All of this resonates strongly with school leaders and staff. Communications within the school, between staff and pupil, pupil and pupil, staff and staff, staff and parents, and between parents are all increasingly fraught with traps for the unwary.
One might add to that communication between examination boards or examiners and teachers and the reporting about schools and education in the wider media. We have learnt from Leveson that some government ministers, civil servants, special advisors, media moguls and PR professionals communicate via text message and email many times a day. This reminds me of teenage girls, whose parents finally manage to look at their mobile phone records and discover that they are exchanging hundreds of texts with friends, often very late at night.
Inevitably, as the pace of exchange increases, so caution is thrown to the wind and less measured and appropriate remarks may be exchanged and sensitivities forgotten. The same can happen on other digital media such as Facebook or the noxious Formspring. It is somehow strange to see these same follies, which so many teachers waste disproportionate amounts of time dealing with, being replicated by “grown-ups”, and not just any grown-ups, but people in high positions of power and influence.
We live in a world of instant communication where tone and subtleties of meaning can be hard to discern. Schools are now bombarded with emails from parents, some dispatching heated diatribes to several different members of staff at once and demanding an instant response.

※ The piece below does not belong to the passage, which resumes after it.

import Mathlib
import Literature.MathematicalPhysics.QuantumFieldTheory.Balaban1983to89.T4EtaRateSiteOfRatePair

Teachers are in school to teach for most of the school day and to deal with pupils face-to-face; they should not be diverted from lessons and dealing with pupils in order to provide instant responses to emails. Senior pastoral and academic staff have non-contact time which can be used for responding to parents, but only after matters have been investigated, due consideration given and a proper reply prepared. It is important to manage parents’ expectations in this respect.
Pupils communicating directly with staff via emails, text or social media is another minefield. Child protection guidelines indicate that such exchanges may be considered to be inappropriate or indeed “grooming”. Sadly, as we all know, it is quite simple to forward any electronic message on to another person, after altering it, and staff are very vulnerable in this respect. It is also all too easy to impersonate someone else online.
In addition, there are websites established specifically to criticise or make fun of staff as well as the nasty comments posted in various chatrooms.
Recently, I heard of a parent from a school, not local to us, who had decided to set up a Facebook page for other parents at her child’s school. Within a day it was filled with comments, some rather unpleasant, and then arguments about all sorts of things, in less than decorous language. The school was not pleased, the parent host was horrified, and it was taken down.
The other issue, which has loomed large in both the Leveson Inquiry and in the earlier debacle over meetings with examiners, is that of over-familiarity and inappropriate closeness. We should expect to have professional relationships with clear boundaries, but I am not convinced that the young today, and indeed some of their parents, have any idea about what an appropriate boundary might be.
Will the pendulum ever swing back or should I expect to be receiving text-speak messages from all my pupils soon, starting with “Hi Marion”?
Marion Gibbs is head of James Allen’s Girls’ School in South London.